(Collected data entries)
=== Section Start ===
import Summits.BirchSwinnertonDyer.BirchSwinnertonDyer.Theorems.EisensteinDepletionAtTwoStarOptBNSFNsfDoorStevens
import HarnessLib

/-!
# Line `star` on crux E1M (stmt-BirchSwinnertonDyer-20341), squarefree residue: «Stevens at 2» for the `X₁(N)`-type curve AT EVERY LEVEL

Lead star-p1 GEN 15.  The tree's `NsfDoor.parityCoverWt` / `NsfDoor.stevensAtTwoX1Int` (line `nsf`, crux StarOptBNSF 27047) carry the
binders `¬ 2 ∣ N`, «a traceless prime `p ∣ N`» and `IsOrdinaryAt W₁ 2`, but their proof never uses them (they are introduced as `_`):
the Kummer-form / unbounded-denominators argument is level-blind.  This file records the level-free statements, which are what the
SQUAREFREE half of `StarOptB` (registered stub `stub_starOptBSF` of line `star` v6) needs — at squarefree level there is no traceless
prime.

* `parityCoverWt_allLevels` — the weight-free parity-cover statement for a FORMAL rational 2-torsion point of a curve `W₁` whose Néron
  lattice is `c₁Λ₁(f)` with `c₁ ∈ ℤ` (any level `N`): the parity cover carries a non-zero anti-invariant cusp form with an integral
  multiple (verbatim the body of `NsfDoor.parityCoverWt`).
* `stevensAtTwoX1Int_allLevels` — «Stevens at 2», every level: such a `W₁` has NO formal rational 2-torsion point, modulo the named
  fact `CalegariDimitrovTang2025_unboundedDenominators`.

CONDITIONAL on UBD; no `sorry`, no new definition; nothing here reads `r_an`; StarOptB / E1M / BSD are NOT proved by this file.
-/

set_option linter.dupNamespace false
set_option autoImplicit false

noncomputable section

namespace Summit.BirchSwinnertonDyer.BirchSwinnertonDyer.Theorems.DepletionAtTwo.StevensAllLevels

open scoped MatrixGroups ModularForm
open Literature.NumberTheory.EllipticCurves
open Literature.NumberTheory.EllipticCurves.Greenberg1999
open Literature.NumberTheory.EllipticCurves.ModularForms

/-- **The weight-free parity-cover statement, at every level.**  For `W₁/ℚ` globally minimal elliptic with a newform `f ∈ S₂(Γ₀(N))`,
Néron lattice `L₁ = c₁Λ₁(f)` with `c₁ ∈ ℤ ∖ {0}`, a FORMAL rational 2-torsion abscissa `x₁` (`v₂(x₁) < 0`) with half-period `λ/2`, and the
parity group `Γ′` of `λ`: `Γ′` carries a non-zero cusp form, anti-invariant under `Γ₁(N) ∖ Γ′`, some non-zero integer multiple of which
has an integral `q`-expansion.  Verbatim the proof of `NsfDoor.parityCoverWt` (formal square root `…FormalSqrt`, Honda at every prime
`…ParamIntegral`, parameter expansion `…ParamExpansion`, bounded denominators on `Γ₁(N)` for `N ≥ 11` `…Gamma1Bounded`, monolith
`NsfDoor.sqrtCuspForm`) with the three unused binders (`¬ 2 ∣ N`, traceless prime, ordinary at `2`) dropped.
[cite: SilvermanAEC2009, IV.1, VI.3.6] [cite: ShimuraIATAF1971, Thm. 3.52] -/
theorem parityCoverWt_allLevels :
    ∀ (W₁ : WeierstrassCurve ℚ) [W₁.IsElliptic] [W₁.IsGloballyMinimal]
      ⦃N : ℕ⦄ [NeZero N] (f : CuspForm (CongruenceSubgroup.Gamma0 N) 2), IsNewformOf W₁ f →
      ∀ (L₁ : PeriodPair), IsNeronLatticeOf (W₁.baseChange ℂ) L₁ →
      ∀ (c₁ : ℚ), c₁ ≠ 0 → (∀ z ∈ periodLatticeGamma1 f, (c₁ : ℂ) * z ∈ L₁.lattice) →
      (∀ z ∈ L₁.lattice, ∃ w ∈ periodLatticeGamma1 f, z = (c₁ : ℂ) * w) →
      (∃ m : ℤ, (m : ℚ) = c₁) →
      ∀ (x₁ : ℚ), HasRationalTwoTorsionX W₁ x₁ → TwoTorsionRamifiedAtTwo x₁ →
      ∀ (lam : ℂ), lam ∈ L₁.lattice → lam / 2 ∉ L₁.lattice →
        L₁.weierstrassP (lam / 2) - ((W₁.b₂ : ℚ) : ℂ) / 12 = ((x₁ : ℚ) : ℂ) →
        ∀ (Γ' : Subgroup SL(2, ℤ)),
          (∀ γ : SL(2, ℤ), γ ∈ Γ' ↔ ∃ hγ : γ ∈ CongruenceSubgroup.Gamma0 N, γ ∈ CongruenceSubgroup.Gamma1 N ∧
            ∃ k : ℤ, ∃ w ∈ L₁.lattice, (c₁ : ℂ) * cuspSymbol f ⟨γ, hγ⟩ = (k : ℂ) * lam + 2 * w) →
          ∃ (k : ℤ) (h : CuspForm Γ' k) (M : ℕ),
            (h : UpperHalfPlane → ℂ) ≠ 0 ∧
            (∀ γ ∈ CongruenceSubgroup.Gamma1 N, γ ∉ Γ' → (h : UpperHalfPlane → ℂ) ∣[k] γ = -h) ∧
            M ≠ 0 ∧
            ∀ n : ℕ, ∃ z : ℤ,
              PowerSeries.coeff n
                (UpperHalfPlane.qExpansion (1 : ℝ) (fun τ : UpperHalfPlane ↦ (M : ℂ) * h τ)) = (z : ℂ) := by
  intro W₁ _ _ N _ f hW₁ L₁ hL₁ c₁ hc₁ hin hout hint x₁ hx₁ hram lam hlam hlam2 hwp Γ' hΓ
  have hZ := Summit.BirchSwinnertonDyer.BirchSwinnertonDyer.Theorems.DepletionAtTwo.ParamExpansion.stub_paramExpansion
  -- the level of a newform of an elliptic curve is at least `11`
  have h11 : 11 ≤ N := by
    by_contra hlt
    have hf0 : f = 0 := cuspForm_two_gamma0_eq_zero_of_le_ten (by omega) f
    have h1 : cuspCoeff f 1 = (W₁.LFunction 1 : ℂ) := hW₁.2 1
    rw [hf0, WeierstrassCurve.LFunction_apply_one] at h1
    have h0 : cuspCoeff (0 : CuspForm (CongruenceSubgroup.Gamma0 N) 2) 1 = 0 :=
      (cuspCoeffₗ (one_mem_strictPeriods_coe_gamma0 N) 1).map_zero
    rw [h0] at h1
    norm_num at h1
  -- S1 (closed): the formal square root with coefficients in `½ℤ`
  obtain ⟨B, hB0, hBsq, hBhalf⟩ :=
    Summit.BirchSwinnertonDyer.BirchSwinnertonDyer.Theorems.DepletionAtTwo.FormalSqrt.exists_formalSqrt_half_integral W₁ hx₁ hram
  -- the integer Manin constant
  obtain ⟨m, hm⟩ := hint
  subst hm
  -- S2a (closed): the integer series `Z = exp(m·ℓ)`; S2b: it is the expansion of `−x/y`
  choose k hk using Summit.BirchSwinnertonDyer.BirchSwinnertonDyer.Theorems.DepletionAtTwo.ParamIntegral.stub_paramIntegralFormal W₁ m
  obtain ⟨hZ0, hZ1, A, hA⟩ := hZ W₁ f hW₁ L₁ hL₁ (m : ℚ) hc₁
  set zq : PowerSeries ℤ := PowerSeries.mk k with hzq
  have hz0 : PowerSeries.constantCoeff zq = 0 := by
    have h := hk 0
    rw [PowerSeries.coeff_zero_eq_constantCoeff, hZ0] at h
    rw [hzq, ← PowerSeries.coeff_zero_eq_constantCoeff_apply, PowerSeries.coeff_mk]
    exact_mod_cast h.symm
  have hz1 : PowerSeries.coeff 1 zq ≠ 0 := by
    have h := hk 1
    rw [hZ1] at h
    rw [hzq, PowerSeries.coeff_mk]
    intro h0
    rw [h0, Int.cast_zero] at h
    exact hc₁ h
  have hzexp : ∃ A : ℝ, ∀ τ : UpperHalfPlane, A < τ.im →
      HasSum (fun n : ℕ ↦ ((PowerSeries.coeff n zq : ℤ) : ℂ) *
          Complex.exp (2 * Real.pi * Complex.I * (τ : ℂ)) ^ n)
        (-(L₁.weierstrassP (((m : ℚ) : ℂ) * eichlerIntegral f τ) - ((W₁.b₂ : ℚ) : ℂ) / 12) /
          ((L₁.derivWeierstrassP (((m : ℚ) : ℂ) * eichlerIntegral f τ)
            - ((W₁.a₁ : ℚ) : ℂ) * (L₁.weierstrassP (((m : ℚ) : ℂ) * eichlerIntegral f τ) - ((W₁.b₂ : ℚ) : ℂ) / 12)
            - ((W₁.a₃ : ℚ) : ℂ)) / 2)) := by
    refine ⟨A, fun τ hτ ↦ ?_⟩
    have hfun : (fun n : ℕ ↦ ((PowerSeries.coeff n zq : ℤ) : ℂ) * Complex.exp (2 * Real.pi * Complex.I * (τ : ℂ)) ^ n) =
        fun n : ℕ ↦ ((PowerSeries.coeff n (W₁.formalExp.subst
          (((m : ℤ) : ℚ) • (PowerSeries.mk fun j : ℕ ↦ ((W₁.LFunction j : ℤ) : ℚ) / j))) : ℚ) : ℂ) *
            Complex.exp (2 * Real.pi * Complex.I * (τ : ℂ)) ^ n := by
      funext n
      rw [hk n, hzq, PowerSeries.coeff_mk, Rat.cast_intCast]
    rw [hfun]
    exact hA τ hτ
  -- S3 with S4 (closed, `N ≥ 5`)
  exact NsfDoor.sqrtCuspForm W₁ f hW₁ L₁ hL₁ (m : ℚ) hc₁ hin hout x₁ hx₁ lam hlam hlam2 hwp Γ' hΓ B hB0 hBsq hBhalf zq hz0 hz1
    hzexp (Summit.BirchSwinnertonDyer.BirchSwinnertonDyer.Theorems.DepletionAtTwo.Gamma1Bounded.stub_gamma1Bounded N (by omega))

/-- **«Stevens at 2» with an integer Manin constant, AT EVERY LEVEL, modulo UBD.**  A globally minimal elliptic `W₁/ℚ` with a newform
`f ∈ S₂(Γ₀(N))` and Néron lattice `c₁Λ₁(f)`, `c₁ ∈ ℤ ∖ {0}` (the `X₁(N)`-optimal curve of its class carries such a datum: CES 2003 §6.1 /
Stevens 1989), has NO formal rational 2-torsion point: no rational 2-torsion abscissa `x₁` with `v₂(x₁) < 0`.  No parity, traceless-prime or
ordinarity hypothesis (cf. `NsfDoor.stevensAtTwoX1Int`, whose extra binders are idle).  Proof: half-period of the point
(`exists_half_period_of_hasRationalTwoTorsionX`), parity group (`…ParityGroup`), `parityCoverWt_allLevels`, and the congruence core
`…CongruenceCore.false_of_antiinvariant_integral_cuspForm_wt` (UBD + Wohlfahrt). CONDITIONAL on UBD.
[cite: Stevens1989, §2] [cite: CalegariDimitrovTang2025, Thm. 1.0.1] -/
theorem stevensAtTwoX1Int_allLevels (hU : Literature.NumberTheory.Automorphic.CalegariDimitrovTang2025_unboundedDenominators) :
    ∀ (W₁ : WeierstrassCurve ℚ) [W₁.IsElliptic] [W₁.IsGloballyMinimal]
      ⦃N : ℕ⦄ [NeZero N] (f : CuspForm (CongruenceSubgroup.Gamma0 N) 2), IsNewformOf W₁ f →
      ∀ (L₁ : PeriodPair), IsNeronLatticeOf (W₁.baseChange ℂ) L₁ →
      ∀ (c₁ : ℚ), c₁ ≠ 0 → (∀ z ∈ periodLatticeGamma1 f, (c₁ : ℂ) * z ∈ L₁.lattice) →
      (∀ z ∈ L₁.lattice, ∃ w ∈ periodLatticeGamma1 f, z = (c₁ : ℂ) * w) →
      (∃ m : ℤ, (m : ℚ) = c₁) →
      ∀ (x₁ : ℚ), HasRationalTwoTorsionX W₁ x₁ → ¬ TwoTorsionRamifiedAtTwo x₁ := by
  intro W₁ _ _ N _ f hW₁ L₁ hL₁ c₁ hc₁ hin hout hint x₁ hx₁ hram
  obtain ⟨lam, hlam, hlam2, hwp⟩ :=
    Literature.NumberTheory.EllipticCurves.exists_half_period_of_hasRationalTwoTorsionX W₁ L₁ hL₁ hx₁
  have hcover := parityCoverWt_allLevels W₁ f hW₁ L₁ hL₁ c₁ hc₁ hin hout hint x₁ hx₁ hram lam hlam hlam2 hwp
  obtain ⟨Γ', hΓ⟩ :=
    Summit.BirchSwinnertonDyer.BirchSwinnertonDyer.Theorems.DepletionAtTwo.ParityGroup.exists_parityGroup f L₁ c₁ hin hlam hlam2
  obtain ⟨k, h, M, hh, hanti, hM, hint'⟩ := hcover Γ' hΓ
  haveI : Γ'.FiniteIndex :=
    Summit.BirchSwinnertonDyer.BirchSwinnertonDyer.Theorems.DepletionAtTwo.ParityGroup.finiteIndex_of_parity f L₁ c₁ hin hlam hlam2 hΓ
  have hpar : ∀ γ ∈ CongruenceSubgroup.Gamma1 N, (γ : Matrix (Fin 2) (Fin 2) ℤ).trace = 2 → γ ∈ Γ' :=
    fun γ hγ htr ↦
      Summit.BirchSwinnertonDyer.BirchSwinnertonDyer.Theorems.DepletionAtTwo.ParityGroup.mem_of_trace_eq_two f L₁ c₁ lam hΓ hγ htr
  have hne : ∃ γ₀ ∈ CongruenceSubgroup.Gamma1 N, γ₀ ∉ Γ' :=
    Summit.BirchSwinnertonDyer.BirchSwinnertonDyer.Theorems.DepletionAtTwo.ParityGroup.exists_mem_gamma1_notMem f L₁ c₁ hin hlam
      hlam2 hΓ hout
  exact Summit.BirchSwinnertonDyer.BirchSwinnertonDyer.Theorems.DepletionAtTwo.CongruenceCore.false_of_antiinvariant_integral_cuspForm_wt
    hU (NeZero.ne N) hpar hne h hh hanti hM hint'

end Summit.BirchSwinnertonDyer.BirchSwinnertonDyer.Theorems.DepletionAtTwo.StevensAllLevels

end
=== Section End ===
Collect every line above that contains the word "hanti".

  obtain ⟨k, h, M, hh, hanti, hM, hint'⟩ := hcover Γ' hΓ
    hU (NeZero.ne N) hpar hne h hh hanti hM hint'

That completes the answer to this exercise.